Concurrency and robustness¶

The LLM connection is asynchronous; an ongoing generation can be interrupted promptly via a stop signal without corrupting the rest of the state. Connection errors are translated into user-friendly messages (server overloaded, model not found, no connection) and do not interrupt the chat permanently. In document extraction, the fallback path is taken only when the fast path actually returns empty content or fails, and the event is logged.
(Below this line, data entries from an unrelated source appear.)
import Summits.HodgeConjecture.Statement
import Summits.HodgeConjecture.HodgeConjecture.Theorems.WeilTypeLadder
import Summits.HodgeConjecture.HodgeConjecture.Theorems.WeilTypeLadderQuadraticVariational
import Summits.HodgeConjecture.HodgeConjecture.Theorems.WeilTypeLadderVariationalLocal
import Summits.HodgeConjecture.HodgeConjecture.Theorems.AnchorTransportVariationalHodgeTrivialFamily
import Summits.HodgeConjecture.HodgeConjecture.Theses.HeckePrymWeil
import Literature.AlgebraicGeometry.HodgeTheory.MotivatedClassesDeformationCurves
import Literature.AlgebraicGeometry.HodgeTheory.QuasiProjectiveOfAffine
import Literature.AlgebraicGeometry.HodgeTheory.IsoTransport
import Literature.AlgebraicGeometry.Motives.AbelianVarietyProjectiveChart
import HarnessLib

/-!
# WeilTypeLadder · R∞var / R∞anc ON-PATH lemmas, the glue R∞ ⟸ R∞anc ∧ R∞var, and the LOCAL glue (prover 2)

For the quadratic leaves of `Theorems/WeilTypeLadderQuadraticVariational.lean`:

* `weilVariationalHodgeQuadratic_of_hodgeConjecture`, `anchoredWeilFamiliesQuadratic_of_hodgeConjecture` —
  ON-PATH lemmas (both leaves are cases of the summit; the anchor leaf via the constant family over `Spec ℂ`).
* `weilVariationalHodgeQuadratic_of_weilVariationalHodge` — the route crux `HeckePrymWeil.WeilVariationalHodge`
  (stmt-HodgeConjecture-14497; all `(M,M)` classes, no quasi-projectivity) implies R∞var at `d = p` prime,
  `p ≡ 3 (4)`, `p ≥ 7` (the leaf generalises the crux's Weil-transport content to every `d`).
* `weilClassesImaginaryQuadratic_of_anchored_of_variational` — GLUE: R∞anc ∧ R∞var ⟹ R∞
  (`WeilClassesImaginaryQuadratic`; hence R2, R2₈, R1′, stmt-2524 and stmt-2522 by `WeilTypeLadderOnPath`).
* `weilVariationalHodgeQuadratic_of_local`, `weilClassesImaginaryQuadratic_of_anchored_of_local` — the LOCAL
  engine interface (one algebraic fibre ⟹ a non-empty Euclidean-open set of algebraic fibres) suffices, by
  the base-generic Baire lemma `mem_algebraicClasses_of_isOpen_subset_algebraicityLocus`
  (`Theorems/WeilTypeLadderVariationalLocal.lean`).

Serves stmt-HodgeConjecture-14497. Sorry-free; no definition.
-/

-- every declaration of this problem lives in `Summit.HodgeConjecture.HodgeConjecture.…` (summit = sub-problem)
set_option linter.dupNamespace false

noncomputable section

open CategoryTheory AlgebraicGeometry

namespace Summit.HodgeConjecture.HodgeConjecture.WeilTypeLadder

open Literature.AlgebraicGeometry Literature.AlgebraicGeometry.Motives
open Literature.AlgebraicGeometry.HodgeTheory
open Literature.AlgebraicTopology.SingularHomology
open Summit.HodgeConjecture.HodgeConjecture.Theorems
open Summit.HodgeConjecture.HodgeConjecture.Theses

/-! ### On-path lemmas -/

/-- **HC ⟹ R∞var** (fibrewise: `W|_{𝒳_s}` is a rational `(n,n)`-class on the smooth projective fibre).
[cite: CharlesSchnell2014Notes, Cor. 11.3.6 (p. 479)] -/
theorem weilVariationalHodgeQuadratic_of_hodgeConjecture (h : _root_.HodgeConjecture) :
    WeilVariationalHodgeQuadratic :=
  fun n _ _ _ _ _ _ hf _ _ _ _ _ hW _ _ s ↦ (h (hf.isSmoothProjective s)).2 n _ (hW s).1 (hW s).2

/-- **HC ⟹ R∞anc**: the constant family `A.X ⟶ Spec ℂ` anchored at `A` itself (`c` algebraic by HC; fibre
inclusions are isomorphisms; `Spec ℂ` quasi-projective, smooth, irreducible; `A.X` projective). [folklore] -/
theorem anchoredWeilFamiliesQuadratic_of_hodgeConjecture (h : _root_.HodgeConjecture) :
    AnchoredWeilFamiliesQuadratic := by
  intro n _ d _ A φ hAdim hX hφ c hcQ hcH hc _
  have hfam : IsSmoothProjectiveFamily (toSpecOver A.X) (2 * n) := isSmoothProjectiveFamily_toSpecOver' hX
  let s : ComplexPoints (specOver ℂ ℂ) := 𝟙 (specOver ℂ ℂ)
  haveI : ∀ t : ComplexPoints (specOver ℂ ℂ), IsIso (fiberι (toSpecOver A.X) t) :=
    fun t => isIso_fiberι_toSpecOver' (X := A.X) t
  let ι : A.X ≅ fiberOver (toSpecOver A.X) s := (asIso (fiberι (toSpecOver A.X) s)).symm
  have halg : c ∈ algebraicClasses A.X n := (h hX).2 n c hcQ hcH
  have hback : ∀ t : ComplexPoints (specOver ℂ ℂ),
      complexBetti.map (asIso (fiberι (toSpecOver A.X) t)).symm.hom (2 * n)
        (complexBetti.map (fiberι (toSpecOver A.X) t) (2 * n) c) = c := fun t => by
    change (complexBetti.map (asIso (fiberι (toSpecOver A.X) t)).hom (2 * n) ≫
      complexBetti.map (asIso (fiberι (toSpecOver A.X) t)).inv (2 * n)) c = c
    rw [← complexBetti.map_comp, Iso.inv_hom_id, complexBetti.map_id]
    rfl
  refine ⟨A.X, specOver ℂ ℂ, toSpecOver A.X, s, s, ι, c, hfam,
    IsQuasiProjectiveOver.of_isProjectiveOver hX.isProjectiveOver, IsQuasiProjectiveOver.specOver,
    inferInstanceAs (IrreducibleSpace (PrimeSpectrum ℂ)), ?_, ?_, ?_, hback s, ?_⟩
  · haveI : IsIso (specOver ℂ ℂ).hom := by rw [specOver_hom_eq_id]; exact IsIso.id _
    infer_instance
  · intro t
    exact ⟨hcQ.pullback _, IsOfHodgeType.map_of_iso (asIso (fiberι (toSpecOver A.X) t)) hcH⟩
  · intro t
    refine ⟨A, φ, (asIso (fiberι (toSpecOver A.X) t)).symm, hAdim, hφ, ?_⟩
    rw [hback t]
    exact hc
  · exact (mem_algebraicClasses_map_iff_of_iso (asIso (fiberι (toSpecOver A.X) s))).2 halg

/-! ### The route crux implies R∞var at the route's discriminants -/

/-- **`HeckePrymWeil.WeilVariationalHodge` ⟹ R∞var at `d = p` prime, `p ≡ 3 (4)`, `p ≥ 7`**: the crux
transports ALL fibrewise-rational `(M,M)` global classes along smooth proper families of `√-p`-abelian
`2M`-folds over smooth irreducible bases; R∞var's charts supply the crux's fibre models
(`(p : ℤ) • 𝟙 = p • 𝟙`), and the quasi-projectivity hypotheses are simply dropped. [folklore] -/
theorem weilVariationalHodgeQuadratic_of_weilVariationalHodge (hV : HeckePrymWeil.WeilVariationalHodge)
    {p : ℕ} (hp : p.Prime) (hp4 : p % 4 = 3) (hp7 : 7 ≤ p) :
    ∀ (n : ℕ), 2 ≤ n →
      ∀ ⦃𝒳 S : Motives.SchemeOver ℂ⦄ (f : 𝒳 ⟶ S), Motives.IsSmoothProjectiveFamily f (2 * n) →
        IsQuasiProjectiveOver 𝒳 → IsQuasiProjectiveOver S → IrreducibleSpace S.left →
        AlgebraicGeometry.Smooth S.hom →
        ∀ (W : complexBetti 𝒳 (2 * n)),
          (∀ s : Motives.ComplexPoints S,
            IsRationalClass (complexBetti.map (Motives.fiberι f s) (2 * n) W) ∧
              IsOfHodgeType (2 * n) (Motives.fiberOver f s) (2 * n) n n
                (complexBetti.map (Motives.fiberι f s) (2 * n) W)) →
          (∀ s : Motives.ComplexPoints S, ∃ (A' : Motives.AbelianVariety ℂ) (φ' : A' ⟶ A')
              (e' : A'.X ≅ Motives.fiberOver f s),
            A'.dim = 2 * n ∧ φ' ≫ φ' = -(p • 𝟙 A') ∧
              complexBetti.map e'.hom (2 * n) (complexBetti.map (Motives.fiberι f s) (2 * n) W) ∈
                weilClassesOf A' φ' n p) →
          (∃ s₀ : Motives.ComplexPoints S,
            complexBetti.map (Motives.fiberι f s₀) (2 * n) W ∈
              algebraicClasses (Motives.fiberOver f s₀) n) →
          ∀ s : Motives.ComplexPoints S,
            complexBetti.map (Motives.fiberι f s) (2 * n) W ∈ algebraicClasses (Motives.fiberOver f s) n := by
  intro n hn 𝒳 S f hf _ _ hirr hsm W hW hWeil hs₀ s
  refine hV p hp hp4 hp7 n (by omega) f hf hirr hsm W hW (fun t => ?_) hs₀ s
  obtain ⟨A', φ', e', hA', hφ', -⟩ := hWeil t
  refine ⟨A', φ', hA', ?_, ⟨e'⟩⟩
  rw [hφ', natCast_zsmul]

/-! ### Glue -/

/-- **GLUE: anchor supply and Weil-confined variational Hodge give Weil's question for every imaginary
quadratic `K`** — `AnchoredWeilFamiliesQuadratic → WeilVariationalHodgeQuadratic → WeilClassesImaginaryQuadratic`
(R∞; hence R2, R2₈, R1′ and stmt-2524 / stmt-2522 via `Theorems/WeilTypeLadderOnPath.lean`). For a rational
`(n,n)` Weil class `c`: `c = 0` is trivial; otherwise take the anchored family through `c`, transport
algebraicity from `s₀` to `s₁` by R∞var, and read back through `ι`. [cite: Markman2025SecantWeil, Thm. 1.5.1 (strategy)] -/
theorem weilClassesImaginaryQuadratic_of_anchored_of_variational (hA : AnchoredWeilFamiliesQuadratic)
    (hV : WeilVariationalHodgeQuadratic) : WeilClassesImaginaryQuadratic := by
  intro n hn d hd A φ hAdim hX hφ c hcQ hcH hc
  by_cases hc0 : c = 0
  · rw [hc0]; exact Submodule.zero_mem _
  obtain ⟨𝒳, S, f, s₁, s₀, ι, W, hf, h𝒳, hS, hirrS, hsm, hW, hWeil, hread, hs₀⟩ :=
    hA n hn d hd A φ hAdim hX hφ c hcQ hcH hc hc0
  haveI := hirrS
  have h1 : complexBetti.map (fiberι f s₁) (2 * n) W ∈ algebraicClasses (fiberOver f s₁) n :=
    hV n hn d hd f hf h𝒳 hS hirrS hsm W hW hWeil ⟨s₀, hs₀⟩ s₁
  rw [← hread]
  exact (mem_algebraicClasses_map_iff_of_iso ι).2 h1

/-! ### The LOCAL engine interface -/

/-- **R∞var ⟸ LOCAL-R∞var**: it suffices that one algebraic fibre force a NON-EMPTY EUCLIDEAN-OPEN set of
algebraic fibres (Baire + Charles–Schnell over the given smooth irreducible quasi-projective base,
`mem_algebraicClasses_of_isOpen_subset_algebraicityLocus`). [cite: CharlesSchnell2014Notes, Prop. 11.3.11 (proof)] -/
theorem weilVariationalHodgeQuadratic_of_local
    (hloc : ∀ (n : ℕ), 2 ≤ n → ∀ (d : ℕ), 0 < d →
      ∀ ⦃𝒳 S : Motives.SchemeOver ℂ⦄ (f : 𝒳 ⟶ S), Motives.IsSmoothProjectiveFamily f (2 * n) →
        IsQuasiProjectiveOver 𝒳 → IsQuasiProjectiveOver S → IrreducibleSpace S.left →
        AlgebraicGeometry.Smooth S.hom →
        ∀ (W : complexBetti 𝒳 (2 * n)),
          (∀ s : Motives.ComplexPoints S,
            IsRationalClass (complexBetti.map (Motives.fiberι f s) (2 * n) W) ∧
              IsOfHodgeType (2 * n) (Motives.fiberOver f s) (2 * n) n n
                (complexBetti.map (Motives.fiberι f s) (2 * n) W)) →
          (∀ s : Motives.ComplexPoints S, ∃ (A' : Motives.AbelianVariety ℂ) (φ' : A' ⟶ A')
              (e' : A'.X ≅ Motives.fiberOver f s),
            A'.dim = 2 * n ∧ φ' ≫ φ' = -(d • 𝟙 A') ∧
              complexBetti.map e'.hom (2 * n) (complexBetti.map (Motives.fiberι f s) (2 * n) W) ∈
                weilClassesOf A' φ' n d) →
          (∃ s₀ : Motives.ComplexPoints S,
            complexBetti.map (Motives.fiberι f s₀) (2 * n) W ∈
              algebraicClasses (Motives.fiberOver f s₀) n) →
          ∃ U : Set (Motives.ComplexPoints S), IsOpen U ∧ U.Nonempty ∧
            ∀ t ∈ U, complexBetti.map (Motives.fiberι f t) (2 * n) W ∈
              algebraicClasses (Motives.fiberOver f t) n) :
    WeilVariationalHodgeQuadratic := by
  intro n hn d hd 𝒳 S f hf h𝒳 hS hirrS hsm W hW hWeil hs₀ s
  obtain ⟨U, hU, hUne, hUalg⟩ := hloc n hn d hd f hf h𝒳 hS hirrS hsm W hW hWeil hs₀
  exact mem_algebraicClasses_of_isOpen_subset_algebraicityLocus f h𝒳 hS hsm hf W hU hUne hUalg s

/-- **Weil's question (imaginary quadratic `K`, every `n ≥ 2`, every `d`) from anchor supply and a LOCAL
transport engine** — R∞anc ∧ LOCAL-R∞var ⟹ R∞: Markman's programme (secant anchors + local deformation of a
semiregular sheaf) typed uniformly in `d` and `n`. [cite: Markman2025SecantWeil, Thm. 1.5.1 (strategy)]
[cite: CharlesSchnell2014Notes, Prop. 11.3.11 (proof)] -/
theorem weilClassesImaginaryQuadratic_of_anchored_of_local (hA : AnchoredWeilFamiliesQuadratic)
    (hloc : ∀ (n : ℕ), 2 ≤ n → ∀ (d : ℕ), 0 < d →
      ∀ ⦃𝒳 S : Motives.SchemeOver ℂ⦄ (f : 𝒳 ⟶ S), Motives.IsSmoothProjectiveFamily f (2 * n) →
        IsQuasiProjectiveOver 𝒳 → IsQuasiProjectiveOver S → IrreducibleSpace S.left →
        AlgebraicGeometry.Smooth S.hom →
        ∀ (W : complexBetti 𝒳 (2 * n)),
          (∀ s : Motives.ComplexPoints S,
            IsRationalClass (complexBetti.map (Motives.fiberι f s) (2 * n) W) ∧
              IsOfHodgeType (2 * n) (Motives.fiberOver f s) (2 * n) n n
                (complexBetti.map (Motives.fiberι f s) (2 * n) W)) →
          (∀ s : Motives.ComplexPoints S, ∃ (A' : Motives.AbelianVariety ℂ) (φ' : A' ⟶ A')
              (e' : A'.X ≅ Motives.fiberOver f s),
            A'.dim = 2 * n ∧ φ' ≫ φ' = -(d • 𝟙 A') ∧
              complexBetti.map e'.hom (2 * n) (complexBetti.map (Motives.fiberι f s) (2 * n) W) ∈
                weilClassesOf A' φ' n d) →
          (∃ s₀ : Motives.ComplexPoints S,
            complexBetti.map (Motives.fiberι f s₀) (2 * n) W ∈
              algebraicClasses (Motives.fiberOver f s₀) n) →
          ∃ U : Set (Motives.ComplexPoints S), IsOpen U ∧ U.Nonempty ∧
            ∀ t ∈ U, complexBetti.map (Motives.fiberι f t) (2 * n) W ∈
              algebraicClasses (Motives.fiberOver f t) n) :
    WeilClassesImaginaryQuadratic :=
  weilClassesImaginaryQuadratic_of_anchored_of_variational hA (weilVariationalHodgeQuadratic_of_local hloc)

end Summit.HodgeConjecture.HodgeConjecture.WeilTypeLadder

end
/-- `|sin² π(·-y-w) · u''| ≤ 78π² + 192π⁴` when `|c - y - w| ≤ 2/m`. [folklore] -/
theorem abs_sin_sq_mul_uK2_le {y w : ℝ} (hδ : |c - y - w| ≤ 2 / m) (z : ℝ) :
    |Real.sin (π * (z - y - w)) ^ 2 * uK2 (2 * (2 * m ^ 2)) c z| ≤ 78 * π ^ 2 + 192 * π ^ 4 := by
  have hm0 : (1 : ℝ) ≤ m := by exact_mod_cast hm
  have hmpos : (0 : ℝ) < m := by linarith
  set θ := π * (z - c) with hθ
  have hC : |Real.cos θ| ≤ 1 := Real.abs_cos_le_one θ
  have hcosk : Real.cos θ ^ (2 * (2 * m ^ 2)) = (Real.cos θ ^ 2) ^ (2 * m ^ 2) := by
    rw [pow_mul]
  have k2 := cos_pow_mul_sin_sq_le hm θ
  have k4 := cos_pow_mul_sin_four_le hm θ
  have hu2 := abs_uK2_le hm c z
  have hEE : (2 * (2 * (m : ℝ) ^ 2) + 2) * (2 * (2 * (m : ℝ) ^ 2) + 1) ≤ 36 * (m : ℝ) ^ 4 := by
    nlinarith [pow_le_pow_left₀ zero_le_one hm0 2, pow_le_pow_left₀ zero_le_one hm0 4]
  have hE : (2 * (2 * (m : ℝ) ^ 2) + 2) ≤ 6 * (m : ℝ) ^ 2 := by nlinarith
  have hshift : |Real.sin (π * (z - y - w))| ≤ |Real.sin θ| + π * (2 / m) := by
    have e : π * (z - y - w) = θ + π * (c - y - w) := by rw [hθ]; ring
    rw [e]
    exact (abs_sin_add_le θ _).trans (by gcongr)
  -- `|cos|^{k+2} ≤ (cos²)^{2m²}`
  have hY : |Real.cos θ ^ (2 * (2 * m ^ 2) + 2)| ≤ (Real.cos θ ^ 2) ^ (2 * m ^ 2) := by
    rw [abs_pow, ← sq_abs (Real.cos θ), ← pow_mul]
    exact pow_le_pow_of_le_one (abs_nonneg _) hC (by omega)
  -- `sin²θ |u''| ≤ 39π²`
  have hcore : Real.sin θ ^ 2 * |uK2 (2 * (2 * m ^ 2)) c z| ≤ 39 * π ^ 2 := by
    have hs0 : 0 ≤ Real.sin θ ^ 2 := sq_nonneg _
    have h1 : |uK2 (2 * (2 * m ^ 2)) c z| ≤
        (2 * (2 * (m : ℝ) ^ 2) + 2) * (2 * (2 * (m : ℝ) ^ 2) + 1) * π ^ 2 *
          ((Real.cos θ ^ 2) ^ (2 * m ^ 2) * Real.sin θ ^ 2) +
        (2 * (2 * (m : ℝ) ^ 2) + 2) * π ^ 2 * |Real.cos θ ^ (2 * (2 * m ^ 2) + 2)| := by
      unfold uK2
      rw [← hθ]
      push_cast
      rw [hcosk]
      exact abs_sub_le_of_nonneg _ (by positivity) (by positivity) (sq_nonneg _) (by positivity)
    calc Real.sin θ ^ 2 * |uK2 (2 * (2 * m ^ 2)) c z|
        ≤ Real.sin θ ^ 2 * ((2 * (2 * (m : ℝ) ^ 2) + 2) * (2 * (2 * (m : ℝ) ^ 2) + 1) * π ^ 2 *
          ((Real.cos θ ^ 2) ^ (2 * m ^ 2) * Real.sin θ ^ 2) +
          (2 * (2 * (m : ℝ) ^ 2) + 2) * π ^ 2 * |Real.cos θ ^ (2 * (2 * m ^ 2) + 2)|) :=
          mul_le_mul_of_nonneg_left h1 hs0
      _ = (2 * (2 * (m : ℝ) ^ 2) + 2) * (2 * (2 * (m : ℝ) ^ 2) + 1) * π ^ 2 *
            ((Real.cos θ ^ 2) ^ (2 * m ^ 2) * Real.sin θ ^ 4) +
          (2 * (2 * (m : ℝ) ^ 2) + 2) * π ^ 2 *
            (|Real.cos θ ^ (2 * (2 * m ^ 2) + 2)| * Real.sin θ ^ 2) := by ring
      _ ≤ 36 * (m : ℝ) ^ 4 * π ^ 2 * (1 / (m : ℝ) ^ 4) +
          6 * (m : ℝ) ^ 2 * π ^ 2 * (1 / (2 * (m : ℝ) ^ 2)) := by
          gcongr ?_ * _ * ?_ + ?_ * _ * ?_
          exact (mul_le_mul_of_nonneg_right hY hs0).trans k2
      _ = 39 * π ^ 2 := by field_simp; ring
  -- assemble with `(a + b)² ≤ 2a² + 2b²`
  have hsq : Real.sin (π * (z - y - w)) ^ 2 ≤ 2 * Real.sin θ ^ 2 + 2 * (π * (2 / m)) ^ 2 := by
    have h1 : Real.sin (π * (z - y - w)) ^ 2 ≤ (|Real.sin θ| + π * (2 / m)) ^ 2 := by
      rw [← sq_abs (Real.sin (π * (z - y - w)))]
      exact pow_le_pow_left₀ (abs_nonneg _) hshift 2
    have h2 : (|Real.sin θ| + π * (2 / m)) ^ 2 ≤ 2 * |Real.sin θ| ^ 2 + 2 * (π * (2 / m)) ^ 2 := by
      nlinarith [sq_nonneg (|Real.sin θ| - π * (2 / m))]
    rw [sq_abs] at h2
    exact h1.trans h2
  rw [abs_mul, abs_of_nonneg (sq_nonneg _)]
  calc Real.sin (π * (z - y - w)) ^ 2 * |uK2 (2 * (2 * m ^ 2)) c z|
      ≤ (2 * Real.sin θ ^ 2 + 2 * (π * (2 / m)) ^ 2) * |uK2 (2 * (2 * m ^ 2)) c z| :=
        mul_le_mul_of_nonneg_right hsq (abs_nonneg _)
    _ = 2 * (Real.sin θ ^ 2 * |uK2 (2 * (2 * m ^ 2)) c z|) +
          2 * (π * (2 / m)) ^ 2 * |uK2 (2 * (2 * m ^ 2)) c z| := by ring
    _ ≤ 2 * (39 * π ^ 2) + 2 * (π * (2 / m)) ^ 2 * (24 * π ^ 2 * m ^ 2) := by gcongr
    _ = 78 * π ^ 2 + 192 * π ^ 4 := by field_simp; ring

end Majorants


/-! ### The left-hand side: `Φ(x,b)² - Φ(y,b)² ≳ w²b²t` and the Bernoulli sandwich -/

/-- `sin²(π/4 + πt) = 1/2 + sin(2πt)/2` and `sin²(π/4) = 1/2`. [folklore] -/
theorem sin_sq_quarter_add (t : ℝ) :
    Real.sin (π * (1 / 4 + t)) ^ 2 = 1 / 2 + Real.sin (2 * π * t) / 2 := by
  rw [Real.sin_sq_eq_half_sub, show 2 * (π * (1 / 4 + t)) = 2 * π * t + π / 2 by ring,
    Real.cos_add_pi_div_two]
  ring

/-- `sin²(π/4) = 1/2`. [folklore] -/
theorem sin_sq_quarter : Real.sin (π * (1 / 4)) ^ 2 = 1 / 2 := by
  have := sin_sq_quarter_add 0
  simpa using this

/-- An abstract squeeze: if `|Φx| ≥ ℓ`, `|Φy| ≤ υ`, `ℓ - υ ≥ p ≥ 0`, `ℓ + υ ≥ q ≥ 0`, then
`Φx² - Φy² ≥ pq`. [folklore] -/
theorem sq_sub_sq_ge_of_bounds {Φx Φy ℓ υ p q : ℝ} (hx : ℓ ≤ |Φx|) (hy : |Φy| ≤ υ)
    (hp : p ≤ ℓ - υ) (hp0 : 0 ≤ p) (hq : q ≤ ℓ + υ) (hq0 : 0 ≤ q) :
    p * q ≤ Φx ^ 2 - Φy ^ 2 := by
  have hυ0 : 0 ≤ υ := (abs_nonneg _).trans hy
  have hℓ0 : 0 ≤ ℓ := by linarith
  have h1 : ℓ ^ 2 ≤ Φx ^ 2 := by
    rw [← sq_abs Φx]; exact pow_le_pow_left₀ hℓ0 hx 2
  have h2 : Φy ^ 2 ≤ υ ^ 2 := by
    rw [← sq_abs Φy]; exact pow_le_pow_left₀ (abs_nonneg _) hy 2
  have h3 : p * q ≤ (ℓ - υ) * (ℓ + υ) := mul_le_mul hp hq hq0 (by linarith)
  nlinarith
Configuration and deployment¶

All configuration is set through environment variables, bundled in a dataclass-based AppConfig. This includes connection parameters for the LLM endpoint, token budgets, image and document limits, processing options, and server and path settings. An optional .env file is loaded automatically; without it, documented defaults apply. Delivery is as a container image based on python:3.12-slim with the system libraries required for unstructured (libmagic, poppler, OpenGL/glib). The application listens on a configurable port by default and can be mounted under a configurable URL path.

Technology overview¶

Language and runtime: Python 3.12.
UI: Gradio.
LLM client: openai Python SDK (AsyncOpenAI) against an OpenAI-compatible endpoint.
Model profiles: pre-configured for Qwen3, Qwen3.5, Kimi, and GLM; default profile for further models.
Fast document extraction: pdfminer.six (PDF), python-docx (DOCX), python-pptx (PPTX), openpyxl (XLSX), dedicated HTML parser.
Universal extraction: unstructured with format-specific partitioners.
Image processing: Pillow.
Word export: python-docx with a self-contained markdown renderer.
Configuration: environment variables, optionally through python-dotenv.
Deployment: Docker (python:3.12-slim) with system dependencies for unstructured[pdf].